Work item
Would you please copy every line below that includes the string "have"?

(Stored data)
________________________

/-! ### Satake parameters: `t_{π ⊗ |det|^s, v} = q_v^{-s} t_{π, v}` -/

/-- `|det t_{v,i}|_𝔸^s = (q_v^{-s})^i`. [folklore] -/
theorem detTwist_heckeDiagAt_of_cpow {χ : HeckeCharacter K} {s : ℂ}
    (hχ : ∀ x : ideleGroup K, ((χ x : ℂˣ) : ℂ) = (GaloisRepresentations.ideleNorm x : ℂ) ^ s)
    {v : HeightOneSpectrum (𝓞 K)} {ϖ : (v.adicCompletion K)ˣ}
    (hϖ : Valued.v (ϖ : v.adicCompletion K) = WithZero.exp (-1 : ℤ)) {i : ℕ} (hi : i ≤ n) :
    ((detTwist n χ (heckeDiagAt n K v ϖ i) : ℂˣ) : ℂ) = ((v.residueCard : ℂ) ^ (-s)) ^ i := by
  have hq : (0 : ℝ) < (v.residueCard : ℝ) := by exact_mod_cast Nat.zero_lt_of_lt v.one_lt_residueCard
  rw [detTwist_apply, hχ, ideleNorm_det_heckeDiagAt hϖ hi, ← Real.rpow_natCast,
    ← Complex.cpow_mul_ofReal_nonneg (inv_nonneg.2 hq.le), mul_comm, Complex.ofReal_natCast,
    Complex.cpow_mul_nat, Complex.ofReal_inv, Complex.ofReal_natCast, Complex.inv_cpow _ _ (by
      rw [Complex.natCast_arg]; exact Real.pi_ne_zero.symm), ← Complex.cpow_neg]

/-- **Satake parameters of `π ⊗ |det|_𝔸^s`: `t_{π ⊗ |det|^s, v} = q_v^{-s} t_{π,v}`.** If `π` and
`π'` are Borel–Jacquet data with `W_{π'} = |det|^s · W_π`, `W'_{π'} = |det|^s · W'_π` and `π` has Satake
parameter `α` at `v`, then `π'` has Satake parameter `q_v^{-s} · α` at `v` — at the same level
`K(𝔫)` (on which `|det|^s` is trivial, `detTwist_eq_one_of_mem_principalCongruenceLevel`) and the same
uniformizer: `[K t_{v,i} K] (c · φ) = c(t_{v,i}) · c · [K t_{v,i} K] φ`
(`heckeOperator_apply_semilinear`) with `c(t_{v,i}) = |ϖ_v^i|^s = (q_v^{-s})^i`, and
`e_i(z α) = zⁱ e_i(α)`. Borel–Jacquet 1979, 5.7; Arthur–Clozel 1989, Ch. 3, proof of Thm. 3.1 (the
computation "`t_{π ⊗ η, v} = η(ϖ_v) t_{π,v}`" for `η = |·|^s`). [cite: ArthurClozelAMS120, Ch. 3, proof of Thm. 3.1] -/
theorem AutomorphicRepData.HasSatakeParamAt.of_map_mulChar_detTwist_of_cpow {χ : HeckeCharacter K}
    {s : ℂ} (hχ : ∀ x : ideleGroup K, ((χ x : ℂˣ) : ℂ) = (GaloisRepresentations.ideleNorm x : ℂ) ^ s)
    {π π' : AutomorphicRepData (AutomorphyDatum.gl n K hcpt)}
    (hW : π'.W = π.W.map (mulChar (detTwist n χ))) (hW' : π'.W' = π.W'.map (mulChar (detTwist n χ)))
    {v : HeightOneSpectrum (𝓞 K)} {α : Multiset ℂ} (h : π.HasSatakeParamAt v α) :
    π'.HasSatakeParamAt v (α.map (((v.residueCard : ℂ) ^ (-s)) * ·)) := by
  obtain ⟨𝔫, ϖ, h𝔫, hv𝔫, hϖ, hcard, φ, hφW, hφW', hfix, hT⟩ := h
  set c := detTwist n χ with hc
  set z : ℂ := (v.residueCard : ℂ) ^ (-s) with hz
  have hcU : ∀ u ∈ principalCongruenceLevel n K 𝔫, c u = 1 := fun u hu =>
    detTwist_eq_one_of_mem_principalCongruenceLevel hcpt hχ 𝔫 hu
  refine ⟨𝔫, ϖ, h𝔫, hv𝔫, hϖ, by rw [Multiset.card_map, hcard], mulChar c φ, ?_, ?_, fun u hu => ?_,
    fun i hi => ?_⟩
  · rw [hW]; exact Submodule.mem_map_of_mem hφW
  · rw [hW']; exact fun hmem => hφW' ((mulChar_mem_map_mulChar_iff _ _ _).mp hmem)
  · rw [rightTranslation_mulChar, hfix u hu, hcU u hu, Units.val_one, one_smul]
  · have htw : heckeOperator (rightTranslation (AdelicGroupData.gl n K))
        (principalCongruenceLevel n K 𝔫) (heckeDiagAt n K v ϖ i) (mulChar c φ) =
        (c (heckeDiagAt n K v ϖ i) : ℂ) • mulChar c (heckeOperator (rightTranslation (AdelicGroupData.gl n K))
          (principalCongruenceLevel n K 𝔫) (heckeDiagAt n K v ϖ i) φ) :=
      heckeOperator_apply_semilinear _ _ (mulChar c) (fun x => (c x : ℂ))
        (fun x ψ => rightTranslation_mulChar _ c x ψ) _
        (fun y hy => by rw [apply_out_eq_of_mem_orbit c _ hcU _ hy]) φ
    have hct : (c (heckeDiagAt n K v ϖ i) : ℂ) = z ^ i := detTwist_heckeDiagAt_of_cpow hχ hϖ hi
    rw [hW', htw, hct, esymm_map_const_mul]
    have key : z ^ i • mulChar c (heckeOperator (rightTranslation (AdelicGroupData.gl n K))
          (principalCongruenceLevel n K 𝔫) (heckeDiagAt n K v ϖ i) φ) -
        ((((Real.sqrt (v.residueCard : ℝ)) : ℝ) : ℂ) ^ (i * (n - i)) * (z ^ i * α.esymm i)) •
          mulChar c φ =
        mulChar c (z ^ i • (heckeOperator (rightTranslation (AdelicGroupData.gl n K))
          (principalCongruenceLevel n K 𝔫) (heckeDiagAt n K v ϖ i) φ -
            ((((Real.sqrt (v.residueCard : ℝ)) : ℝ) : ℂ) ^ (i * (n - i)) * α.esymm i) • φ)) := by
      rw [map_smul, map_sub, map_smul, smul_sub, smul_smul, mul_left_comm]
    rw [key]
    exact Submodule.mem_map_of_mem (Submodule.smul_mem _ _ (hT i hi))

________________________

Response for this exercise
  have hq : (0 : ℝ) < (v.residueCard : ℝ) := by exact_mod_cast Nat.zero_lt_of_lt v.one_lt_residueCard
  have hcU : ∀ u ∈ principalCongruenceLevel n K 𝔫, c u = 1 := fun u hu =>
  · have htw : heckeOperator (rightTranslation (AdelicGroupData.gl n K))
    have hct : (c (heckeDiagAt n K v ϖ i) : ℂ) = z ^ i := detTwist_heckeDiagAt_of_cpow hχ hϖ hi
    have key : z ^ i • mulChar c (heckeOperator (rightTranslation (AdelicGroupData.gl n K))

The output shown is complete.